Dataset items:
import Literature.Analysis.FluidPDE.Tao2016AveragedNS.SplitCascadeRescaledWindow
import Literature.Analysis.FluidPDE.Tao2016AveragedNS.SplitCascadeRescaledEnergy
import Literature.Analysis.FluidPDE.TaoCascadeCoarseSecondary
import HarnessLib

/-!
# The split Prop. 6.5, §6.7: coarse-scale secondary modes `b̃₋₁, c̃₋₁` ((6.168)–(6.171)) (port of `TaoCascadeCoarseSecondary`)

T. Tao, *Finite time blowup for an averaged three-dimensional Navier–Stokes equation*,
J. Amer. Math. Soc. 29 (2016), 601–674 = arXiv:1402.0290v3, §6.7 (6.168)–(6.171). HONEST FRAMING:
statements about the SPLIT cascade model system; nothing here proves the split Prop. 6.5 and nothing
here concerns the true Navier–Stokes equations.

Split counterpart of `TaoCascadeCoarseSecondary.lean` (same names under `RescaledSplitHypotheses`):
hypotheses with `C₁/2`, window certificate `hw : AsymWindow ε₀ K ε C₁ n₀ W T ζ`, sub-windows
`[0, T'] ⊆ [0, T]`, and the energy bound of scale `-1` at least `K⁻¹⁰` (`(K^10)⁻¹ ≤ E₁`, true at every
call site: `2K⁻¹⁰`, `K⁻¹⁰(1+ε₀)^{2/10}`) so that the coarse mode equations have the tree's exact errors
(`eq_b_neg_one'`, `eq_c_neg_one'`); statements and proofs otherwise the tree's.

## References

* T. Tao, J. Amer. Math. Soc. 29 (2016), 601–674 = arXiv:1402.0290v3, §6.7 (6.168)–(6.171).
  [`Tao2016AveragedNS`]
-/

noncomputable section

open Set MeasureTheory intervalIntegral Filter Topology

namespace Literature.Analysis.FluidPDE

namespace Tao2016AveragedNS

open TaoCascade Literature.Analysis.ODE

section CoarseSecondary

variable {γ ε₀ K ε C₁ C₂ C₃ : ℝ} {n₀ N : ℤ} {ηp : ℤ → ℝ} {βp : ℕ → ℝ} {τ : ℤ → ℝ}
  {Xr : Fin 4 → ℤ → ℝ → ℝ} {W : Fin 3 → ℤ → ℝ → ℝ} {Er : ℤ → ℝ → ℝ} {T ζ : ℝ}

/-- **(6.168): `b₋₁` grows at most linearly.** On `[0, T']` with `Ẽ₋₁ ≤ E₁` there:
`b₋₁(t) ≤ b₋₁(0) + ((1+ε₀)^{-5/2}·2εE₁ + C₁(1+ε₀)^{-2-n₀/2}√E₁)·t` ("discarding the second term in
(6.135) as being non-positive"). [cite: Tao2016AveragedNS, §6.7 (6.168)] -/
theorem RescaledSplitHypotheses.coarse_b_upper
    (h : RescaledSplitHypotheses γ ε₀ K ε (C₁ / 2) C₂ C₃ n₀ N ηp βp τ Xr W Er)
    (hw : AsymWindow ε₀ K ε C₁ n₀ W T ζ) (hε : 0 < ε) (hε1 : ε ≤ 1) (hK1 : 1 ≤ K) (hC₁ : 0 ≤ C₁)
    (hε₀ : 0 < ε₀) {T' E₁ : ℝ} (hτ0 : τ (n₀ - N) ≤ 0) (hT' : T' ≤ T) (hE₁K : (K ^ 10)⁻¹ ≤ E₁)
    (hreg : ∀ t ∈ Icc 0 T', Er (-1) t ≤ E₁) {t : ℝ} (ht : t ∈ Icc 0 T') :
    Xr 1 (-1) t ≤ Xr 1 (-1) 0 +
      ((1 + ε₀) ^ (-((5 : ℝ) / 2)) * (2 * ε * E₁) +
        C₁ * (1 + ε₀) ^ (-2 - (n₀ : ℝ) / 2) * Real.sqrt E₁) * t := by
  have hQ : 0 < (1 + ε₀) ^ (-((5 : ℝ) / 2)) := Real.rpow_pos_of_pos (by linarith) _
  have hb := le_add_integral_of_deriv_right_le (h.continuousOn_X 1 (-1) hτ0)
    (fun s hs => h.hasDeriv_X 1 (-1) (hτ0.trans hs.1))
    (A := fun _ => (1 + ε₀) ^ (-((5 : ℝ) / 2)) * (2 * ε * E₁) +
        C₁ * (1 + ε₀) ^ (-2 - (n₀ : ℝ) / 2) * Real.sqrt E₁) continuousOn_const ?_ ht
  · have hI : ∫ s in (0 : ℝ)..t, (fun _ : ℝ => (1 + ε₀) ^ (-((5 : ℝ) / 2)) * (2 * ε * E₁) +
        C₁ * (1 + ε₀) ^ (-2 - (n₀ : ℝ) / 2) * Real.sqrt E₁) s =
        ((1 + ε₀) ^ (-((5 : ℝ) / 2)) * (2 * ε * E₁) +
          C₁ * (1 + ε₀) ^ (-2 - (n₀ : ℝ) / 2) * Real.sqrt E₁) * t := by
      simp only [intervalIntegral.integral_const, smul_eq_mul]; ring
    rw [hI] at hb; exact hb
  · intro s hs
    have hs' : s ∈ Icc 0 T' := Ico_subset_Icc_self hs
    have hs0 : τ (n₀ - N) ≤ s := hτ0.trans hs.1
    have he := (abs_le.mp (h.eq_b_neg_one' hw hτ0 hε hε1 hK1 hC₁ hε₀ ⟨hs'.1, hs'.2.trans hT'⟩ hE₁K (hreg s hs'))).2
    have haa := h.sq_le_two_mul_energy 0 (-1) hs0
    have hE := hreg s hs'
    have hneg : 0 ≤ (1 + ε₀) ^ (-((5 : ℝ) / 2)) * (ε⁻¹ * K ^ 10 * Xr 2 (-1) s ^ 2) := by positivity
    have hpos : (1 + ε₀) ^ (-((5 : ℝ) / 2)) * (ε * Xr 0 (-1) s ^ 2) ≤
        (1 + ε₀) ^ (-((5 : ℝ) / 2)) * (2 * ε * E₁) := by
      apply mul_le_mul_of_nonneg_left _ hQ.le
      nlinarith
    have hsplit : (1 + ε₀) ^ (-((5 : ℝ) / 2)) * (ε * Xr 0 (-1) s ^ 2 - ε⁻¹ * K ^ 10 * Xr 2 (-1) s ^ 2) =
        (1 + ε₀) ^ (-((5 : ℝ) / 2)) * (ε * Xr 0 (-1) s ^ 2) -
          (1 + ε₀) ^ (-((5 : ℝ) / 2)) * (ε⁻¹ * K ^ 10 * Xr 2 (-1) s ^ 2) := by ring
    rw [hsplit] at he
    show derivWithin (Xr 1 (-1)) (Ici (τ (n₀ - N))) s ≤ _
    linarith

/-- **(6.169): `|c₋₁| ≲ exp(O(K^{10}))ε²`.** On `[0, T']` with `Ẽ₋₁ ≤ E₁` (`E₁ ≥ 0`) and an upper
bound `b₋₁ ≤ b̄` with `b̄ ≥ 0` there, `W = c₋₁²` obeys `W' ≤ 2α√W + 2κW` with
`α = (1+ε₀)^{-5/2}·2ε²e^{-K^{10}}E₁ + C₁(1+ε₀)^{-2-n₀/2}√E₁` and `κ = (1+ε₀)^{-5/2}ε⁻¹K^{10}b̄`, hence
`|c₋₁(t)| ≤ e^{κt}(|c₋₁(0)| + αt)` ("by Gronwall's inequality and (6.63)").
[cite: Tao2016AveragedNS, §6.7 (6.169)] -/
theorem RescaledSplitHypotheses.coarse_c_abs_le
    (h : RescaledSplitHypotheses γ ε₀ K ε (C₁ / 2) C₂ C₃ n₀ N ηp βp τ Xr W Er)
    (hw : AsymWindow ε₀ K ε C₁ n₀ W T ζ) (hε : 0 < ε) (hε1 : ε ≤ 1) (hK1 : 1 ≤ K) (hC₁ : 0 ≤ C₁)
    (hε₀ : 0 < ε₀) {T' E₁ bbar : ℝ} (hτ0 : τ (n₀ - N) ≤ 0) (hT' : T' ≤ T) (hE₁K : (K ^ 10)⁻¹ ≤ E₁) (hE1 : 0 ≤ E₁) (hbbar : 0 ≤ bbar)
    (hreg : ∀ t ∈ Icc 0 T', Er (-1) t ≤ E₁) (hb : ∀ t ∈ Icc 0 T', Xr 1 (-1) t ≤ bbar)
    {t : ℝ} (ht : t ∈ Icc 0 T') :
    |Xr 2 (-1) t| ≤ Real.exp ((1 + ε₀) ^ (-((5 : ℝ) / 2)) * (ε⁻¹ * K ^ 10) * bbar * (t - 0)) *
      (|Xr 2 (-1) 0| + ∫ s in (0 : ℝ)..t,
        (fun _ : ℝ => (1 + ε₀) ^ (-((5 : ℝ) / 2)) * (2 * ε ^ 2 * Real.exp (-K ^ 10) * E₁) +
          C₁ * (1 + ε₀) ^ (-2 - (n₀ : ℝ) / 2) * Real.sqrt E₁) s) := by
  have hq0 : (0 : ℝ) < 1 + ε₀ := by linarith
  have hQ : 0 < (1 + ε₀) ^ (-((5 : ℝ) / 2)) := Real.rpow_pos_of_pos hq0 _
  have hηm : 0 ≤ C₁ * (1 + ε₀) ^ (-2 - (n₀ : ℝ) / 2) * Real.sqrt E₁ :=
    mul_nonneg (mul_nonneg hC₁ (Real.rpow_nonneg hq0.le _)) (Real.sqrt_nonneg _)
  have hWc : ContinuousOn (fun s => Xr 2 (-1) s ^ 2) (Icc 0 T') := (h.continuousOn_X 2 (-1) hτ0).pow 2
  have hWd : ∀ s ∈ Ico 0 T', HasDerivWithinAt (fun s => Xr 2 (-1) s ^ 2)
      (2 * Xr 2 (-1) s * derivWithin (Xr 2 (-1)) (Ici (τ (n₀ - N))) s) (Ici s) s := by
    intro s hs
    have := (h.hasDeriv_X 2 (-1) (hτ0.trans hs.1)).fun_pow 2
    exact this.congr_deriv (by push_cast; ring)
  have key := sqrt_le_of_deriv_right_le hWc hWd (fun s _ => sq_nonneg _)
    (α := fun _ => (1 + ε₀) ^ (-((5 : ℝ) / 2)) * (2 * ε ^ 2 * Real.exp (-K ^ 10) * E₁) +
      C₁ * (1 + ε₀) ^ (-2 - (n₀ : ℝ) / 2) * Real.sqrt E₁)
    (κ := (1 + ε₀) ^ (-((5 : ℝ) / 2)) * (ε⁻¹ * K ^ 10) * bbar)
    continuousOn_const (fun s _ => by positivity) (by positivity) ?_ ht
  · simpa only [Real.sqrt_sq_eq_abs] using key
  · intro s hs
    have hs' : s ∈ Icc 0 T' := Ico_subset_Icc_self hs
    have hs0 : τ (n₀ - N) ≤ s := hτ0.trans hs.1
    have he := h.eq_c_neg_one' hw hτ0 hε hε1 hK1 hC₁ hε₀ ⟨hs'.1, hs'.2.trans hT'⟩ hE₁K (hreg s hs')
    have haa := h.sq_le_two_mul_energy 0 (-1) hs0
    have hE := hreg s hs'
    have hbs := hb s hs'
    rw [Real.sqrt_sq_eq_abs]
    set Q := (1 + ε₀) ^ (-((5 : ℝ) / 2)) with hQdef
    set c := Xr 2 (-1) s with hcdef
    set e₃ := derivWithin (Xr 2 (-1)) (Ici (τ (n₀ - N))) s -
      Q * (ε ^ 2 * Real.exp (-K ^ 10) * Xr 0 (-1) s ^ 2 + ε⁻¹ * K ^ 10 * Xr 1 (-1) s * c) with he₃
    have hkey : 2 * c * derivWithin (Xr 2 (-1)) (Ici (τ (n₀ - N))) s =
        2 * (c * (Q * (ε ^ 2 * Real.exp (-K ^ 10) * Xr 0 (-1) s ^ 2) + e₃)) +
          2 * (Q * (ε⁻¹ * K ^ 10) * Xr 1 (-1) s) * c ^ 2 := by
      simp only [he₃]; ring
    rw [hkey]
    -- the source-plus-error factor
    have hsrc : |Q * (ε ^ 2 * Real.exp (-K ^ 10) * Xr 0 (-1) s ^ 2) + e₃| ≤
        Q * (2 * ε ^ 2 * Real.exp (-K ^ 10) * E₁) +
          C₁ * (1 + ε₀) ^ (-2 - (n₀ : ℝ) / 2) * Real.sqrt E₁ := by
      refine (abs_add_le _ _).trans (add_le_add ?_ he)
      rw [abs_of_nonneg (by positivity)]
      apply mul_le_mul_of_nonneg_left _ hQ.le
      have : 0 ≤ ε ^ 2 * Real.exp (-K ^ 10) := by positivity
      nlinarith
    have t1 : c * (Q * (ε ^ 2 * Real.exp (-K ^ 10) * Xr 0 (-1) s ^ 2) + e₃) ≤
        (Q * (2 * ε ^ 2 * Real.exp (-K ^ 10) * E₁) +
          C₁ * (1 + ε₀) ^ (-2 - (n₀ : ℝ) / 2) * Real.sqrt E₁) * |c| := by
      calc c * (Q * (ε ^ 2 * Real.exp (-K ^ 10) * Xr 0 (-1) s ^ 2) + e₃)
          ≤ |c * (Q * (ε ^ 2 * Real.exp (-K ^ 10) * Xr 0 (-1) s ^ 2) + e₃)| := le_abs_self _
        _ = |c| * |Q * (ε ^ 2 * Real.exp (-K ^ 10) * Xr 0 (-1) s ^ 2) + e₃| := abs_mul _ _
        _ ≤ |c| * (Q * (2 * ε ^ 2 * Real.exp (-K ^ 10) * E₁) +
              C₁ * (1 + ε₀) ^ (-2 - (n₀ : ℝ) / 2) * Real.sqrt E₁) :=
            mul_le_mul_of_nonneg_left hsrc (abs_nonneg _)
        _ = _ := mul_comm _ _
    have t2 : (Q * (ε⁻¹ * K ^ 10) * Xr 1 (-1) s) * c ^ 2 ≤ (Q * (ε⁻¹ * K ^ 10) * bbar) * c ^ 2 := by
      apply mul_le_mul_of_nonneg_right _ (sq_nonneg _)
      exact mul_le_mul_of_nonneg_left hbs (by positivity)
    linarith

/-- **`b₋₁` is bounded below** ((6.170): "`∂ₜb₋₁ ≥ -O(exp(O(K^{10})))ε³` and hence by (6.60)
`b₋₁(t) ≥ 10⁻⁶ε`"). On `[0, T']` with `Ẽ₋₁ ≤ E₁` and `|c₋₁| ≤ c̄` there:
`b₋₁(t) ≥ b₋₁(0) - ((1+ε₀)^{-5/2}ε⁻¹K^{10}c̄² + C₁(1+ε₀)^{-2-n₀/2}√E₁)·t`.
[cite: Tao2016AveragedNS, §6.7 (6.170)] -/
theorem RescaledSplitHypotheses.coarse_b_lower
    (h : RescaledSplitHypotheses γ ε₀ K ε (C₁ / 2) C₂ C₃ n₀ N ηp βp τ Xr W Er)
    (hw : AsymWindow ε₀ K ε C₁ n₀ W T ζ) (hε : 0 < ε) (hε1 : ε ≤ 1) (hK1 : 1 ≤ K) (hC₁ : 0 ≤ C₁)
    (hε₀ : 0 < ε₀) {T' E₁ cbar : ℝ} (hτ0 : τ (n₀ - N) ≤ 0) (hT' : T' ≤ T) (hE₁K : (K ^ 10)⁻¹ ≤ E₁)
    (hreg : ∀ t ∈ Icc 0 T', Er (-1) t ≤ E₁) (hc : ∀ t ∈ Icc 0 T', |Xr 2 (-1) t| ≤ cbar)
    {t : ℝ} (ht : t ∈ Icc 0 T') :
    Xr 1 (-1) 0 - ((1 + ε₀) ^ (-((5 : ℝ) / 2)) * (ε⁻¹ * K ^ 10) * cbar ^ 2 +
      C₁ * (1 + ε₀) ^ (-2 - (n₀ : ℝ) / 2) * Real.sqrt E₁) * t ≤ Xr 1 (-1) t := by
  have hQ : 0 < (1 + ε₀) ^ (-((5 : ℝ) / 2)) := Real.rpow_pos_of_pos (by linarith) _
  have hb := add_integral_le_of_le_deriv_right (h.continuousOn_X 1 (-1) hτ0)
    (fun s hs => h.hasDeriv_X 1 (-1) (hτ0.trans hs.1))
    (A := fun _ => -((1 + ε₀) ^ (-((5 : ℝ) / 2)) * (ε⁻¹ * K ^ 10) * cbar ^ 2 +
      C₁ * (1 + ε₀) ^ (-2 - (n₀ : ℝ) / 2) * Real.sqrt E₁)) continuousOn_const ?_ ht
  · have hI : ∫ s in (0 : ℝ)..t, (fun _ : ℝ => -((1 + ε₀) ^ (-((5 : ℝ) / 2)) *
        (ε⁻¹ * K ^ 10) * cbar ^ 2 + C₁ * (1 + ε₀) ^ (-2 - (n₀ : ℝ) / 2) * Real.sqrt E₁)) s =
        -(((1 + ε₀) ^ (-((5 : ℝ) / 2)) * (ε⁻¹ * K ^ 10) * cbar ^ 2 +
          C₁ * (1 + ε₀) ^ (-2 - (n₀ : ℝ) / 2) * Real.sqrt E₁) * t) := by
      simp only [intervalIntegral.integral_const, smul_eq_mul]; ring
    rw [hI] at hb; linarith
  · intro s hs
    have hs' : s ∈ Icc 0 T' := Ico_subset_Icc_self hs
    have hs0 : τ (n₀ - N) ≤ s := hτ0.trans hs.1
    have he := (abs_le.mp (h.eq_b_neg_one' hw hτ0 hε hε1 hK1 hC₁ hε₀ ⟨hs'.1, hs'.2.trans hT'⟩ hE₁K (hreg s hs'))).1
    have hcs := hc s hs'
    have hc0 : 0 ≤ cbar := (abs_nonneg _).trans hcs
    have hsq : Xr 2 (-1) s ^ 2 ≤ cbar ^ 2 := by
      rw [← sq_abs]; exact pow_le_pow_left₀ (abs_nonneg _) hcs 2
    have hpos : 0 ≤ (1 + ε₀) ^ (-((5 : ℝ) / 2)) * (ε * Xr 0 (-1) s ^ 2) := by positivity
    have hneg : (1 + ε₀) ^ (-((5 : ℝ) / 2)) * (ε⁻¹ * K ^ 10 * Xr 2 (-1) s ^ 2) ≤
        (1 + ε₀) ^ (-((5 : ℝ) / 2)) * (ε⁻¹ * K ^ 10) * cbar ^ 2 := by
      rw [mul_assoc ((1 + ε₀) ^ (-((5 : ℝ) / 2)))]
      apply mul_le_mul_of_nonneg_left _ hQ.le
      exact mul_le_mul_of_nonneg_left hsq (by positivity)
    have hsplit : (1 + ε₀) ^ (-((5 : ℝ) / 2)) * (ε * Xr 0 (-1) s ^ 2 - ε⁻¹ * K ^ 10 * Xr 2 (-1) s ^ 2) =
        (1 + ε₀) ^ (-((5 : ℝ) / 2)) * (ε * Xr 0 (-1) s ^ 2) -
          (1 + ε₀) ^ (-((5 : ℝ) / 2)) * (ε⁻¹ * K ^ 10 * Xr 2 (-1) s ^ 2) := by ring
    rw [hsplit] at he
    show _ ≤ derivWithin (Xr 1 (-1)) (Ici (τ (n₀ - N))) s
    linarith

/-- **(6.171): exponential growth of `c₋₁` from below.** On `[0, T']` with `Ẽ₋₁ ≤ E₁` and a lower
bound `b₋₁ ≥ b̲ ≥ 0` there ("Inserting this into (6.136), we see that
`∂ₜc₋₁ ≥ 10⁻⁶K^{10}c₋₁ - O((1+ε₀)^{-n₀/2})`"): with `β₀ = (1+ε₀)^{-5/2}ε⁻¹K^{10}b̲` and
`η = C₁(1+ε₀)^{-2-n₀/2}√E₁`, `c₋₁(t) ≥ e^{β₀t}(c₋₁(0) - ηt)` provided `c₋₁(0) ≥ ηt`.
[cite: Tao2016AveragedNS, §6.7 (6.171)] -/
theorem RescaledSplitHypotheses.coarse_c_lower
    (h : RescaledSplitHypotheses γ ε₀ K ε (C₁ / 2) C₂ C₃ n₀ N ηp βp τ Xr W Er)
    (hw : AsymWindow ε₀ K ε C₁ n₀ W T ζ) (hε : 0 < ε) (hε1 : ε ≤ 1) (hK1 : 1 ≤ K) (hC₁ : 0 ≤ C₁)
    (hε₀ : 0 < ε₀) {T' E₁ blo : ℝ} (hτ0 : τ (n₀ - N) ≤ 0) (hT' : T' ≤ T) (hE₁K : (K ^ 10)⁻¹ ≤ E₁) (hblo : 0 ≤ blo)
    (hreg : ∀ t ∈ Icc 0 T', Er (-1) t ≤ E₁) (hb : ∀ t ∈ Icc 0 T', blo ≤ Xr 1 (-1) t)
    {t : ℝ} (ht : t ∈ Icc 0 T')
    (hc0 : C₁ * (1 + ε₀) ^ (-2 - (n₀ : ℝ) / 2) * Real.sqrt E₁ * (t - 0) ≤ Xr 2 (-1) 0) :
    Real.exp ((1 + ε₀) ^ (-((5 : ℝ) / 2)) * (ε⁻¹ * K ^ 10) * blo * (t - 0)) *
        (Xr 2 (-1) 0 - C₁ * (1 + ε₀) ^ (-2 - (n₀ : ℝ) / 2) * Real.sqrt E₁ * (t - 0)) ≤
      Xr 2 (-1) t := by
  have hq0 : (0 : ℝ) < 1 + ε₀ := by linarith
  have hQ : 0 < (1 + ε₀) ^ (-((5 : ℝ) / 2)) := Real.rpow_pos_of_pos hq0 _
  have hηm : 0 ≤ C₁ * (1 + ε₀) ^ (-2 - (n₀ : ℝ) / 2) * Real.sqrt E₁ :=
    mul_nonneg (mul_nonneg hC₁ (Real.rpow_nonneg hq0.le _)) (Real.sqrt_nonneg _)
  have hβc : ContinuousOn (fun s => (1 + ε₀) ^ (-((5 : ℝ) / 2)) * (ε⁻¹ * K ^ 10) * Xr 1 (-1) s)
      (Icc 0 T') := continuousOn_const.mul (h.continuousOn_X 1 (-1) hτ0)
  refine exp_growth_lower (h.continuousOn_X 2 (-1) hτ0)
    (fun s hs => h.hasDeriv_X 2 (-1) (hτ0.trans hs.1)) hβc (by positivity)
    (fun s hs => mul_le_mul_of_nonneg_left (hb s hs) (by positivity)) hηm ?_ ht hc0
  intro s hs
  have hs' : s ∈ Icc 0 T' := Ico_subset_Icc_self hs
  have hs0 : τ (n₀ - N) ≤ s := hτ0.trans hs.1
  have he := (abs_le.mp (h.eq_c_neg_one' hw hτ0 hε hε1 hK1 hC₁ hε₀ ⟨hs'.1, hs'.2.trans hT'⟩ hE₁K (hreg s hs'))).1
  have hsrc : 0 ≤ (1 + ε₀) ^ (-((5 : ℝ) / 2)) * (ε ^ 2 * Real.exp (-K ^ 10) * Xr 0 (-1) s ^ 2) := by
    positivity
  have hsplit : (1 + ε₀) ^ (-((5 : ℝ) / 2)) *
      (ε ^ 2 * Real.exp (-K ^ 10) * Xr 0 (-1) s ^ 2 + ε⁻¹ * K ^ 10 * Xr 1 (-1) s * Xr 2 (-1) s) =
      (1 + ε₀) ^ (-((5 : ℝ) / 2)) * (ε ^ 2 * Real.exp (-K ^ 10) * Xr 0 (-1) s ^ 2) +
        (1 + ε₀) ^ (-((5 : ℝ) / 2)) * (ε⁻¹ * K ^ 10) * Xr 1 (-1) s * Xr 2 (-1) s := by ring
  rw [hsplit] at he
  show _ ≤ derivWithin (Xr 2 (-1)) (Ici (τ (n₀ - N))) s
  linarith

/-- **(6.173): `∂ₜc₋₁ = O(K^{10}c₋₁)`, pointwise form.** At a time `t ≥ τ_{n₀-N}` with
`Ẽ₋₁(t) ≤ E₁`: `|∂ₜc₋₁| ≤ (1+ε₀)^{-5/2}(2ε²e^{-K^{10}}E₁ + ε⁻¹K^{10}|b₋₁||c₋₁|) + C₁(1+ε₀)^{-2-n₀/2}√E₁`.
[cite: Tao2016AveragedNS, §6.7 (6.173)] -/
theorem RescaledSplitHypotheses.coarse_c_deriv_abs_le
    (h : RescaledSplitHypotheses γ ε₀ K ε (C₁ / 2) C₂ C₃ n₀ N ηp βp τ Xr W Er)
    (hw : AsymWindow ε₀ K ε C₁ n₀ W T ζ) (hε : 0 < ε) (hε1 : ε ≤ 1) (hK1 : 1 ≤ K) (hC₁ : 0 ≤ C₁)
    (hε₀ : 0 < ε₀) {t E₁ : ℝ} (hτ0 : τ (n₀ - N) ≤ 0) (ht : t ∈ Icc 0 T) (hE₁K : (K ^ 10)⁻¹ ≤ E₁)
    (hE : Er (-1) t ≤ E₁) :
    |derivWithin (Xr 2 (-1)) (Ici (τ (n₀ - N))) t| ≤
      (1 + ε₀) ^ (-((5 : ℝ) / 2)) *
          (2 * ε ^ 2 * Real.exp (-K ^ 10) * E₁ + ε⁻¹ * K ^ 10 * (|Xr 1 (-1) t| * |Xr 2 (-1) t|)) +
        C₁ * (1 + ε₀) ^ (-2 - (n₀ : ℝ) / 2) * Real.sqrt E₁ := by
  have hQ : 0 < (1 + ε₀) ^ (-((5 : ℝ) / 2)) := Real.rpow_pos_of_pos (by linarith) _
  have he := h.eq_c_neg_one' hw hτ0 hε hε1 hK1 hC₁ hε₀ ht hE₁K hE
  have haa := h.sq_le_two_mul_energy 0 (-1) (hτ0.trans ht.1)
  have hmain : |(1 + ε₀) ^ (-((5 : ℝ) / 2)) *
      (ε ^ 2 * Real.exp (-K ^ 10) * Xr 0 (-1) t ^ 2 + ε⁻¹ * K ^ 10 * Xr 1 (-1) t * Xr 2 (-1) t)| ≤
      (1 + ε₀) ^ (-((5 : ℝ) / 2)) *
        (2 * ε ^ 2 * Real.exp (-K ^ 10) * E₁ + ε⁻¹ * K ^ 10 * (|Xr 1 (-1) t| * |Xr 2 (-1) t|)) := by
    rw [abs_mul, abs_of_pos hQ]
    apply mul_le_mul_of_nonneg_left _ hQ.le
    refine (abs_add_le _ _).trans (add_le_add ?_ ?_)
    · rw [abs_of_nonneg (by positivity)]
      have : 0 ≤ ε ^ 2 * Real.exp (-K ^ 10) := by positivity
      nlinarith
    · rw [abs_mul, abs_mul, abs_of_nonneg (by positivity : (0 : ℝ) ≤ ε⁻¹ * K ^ 10)]
      linarith
  have := abs_sub_abs_le_abs_sub (derivWithin (Xr 2 (-1)) (Ici (τ (n₀ - N))) t)
    ((1 + ε₀) ^ (-((5 : ℝ) / 2)) *
      (ε ^ 2 * Real.exp (-K ^ 10) * Xr 0 (-1) t ^ 2 + ε⁻¹ * K ^ 10 * Xr 1 (-1) t * Xr 2 (-1) t))
  linarith

end CoarseSecondary

end Tao2016AveragedNS

end Literature.Analysis.FluidPDE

• [Task statement]: Wherever the word "show" appears in the entries above, copy that whole line.

• [Response box]:
    show derivWithin (Xr 1 (-1)) (Ici (τ (n₀ - N))) s ≤ _
    show _ ≤ derivWithin (Xr 1 (-1)) (Ici (τ (n₀ - N))) s
  show _ ≤ derivWithin (Xr 2 (-1)) (Ici (τ (n₀ - N))) s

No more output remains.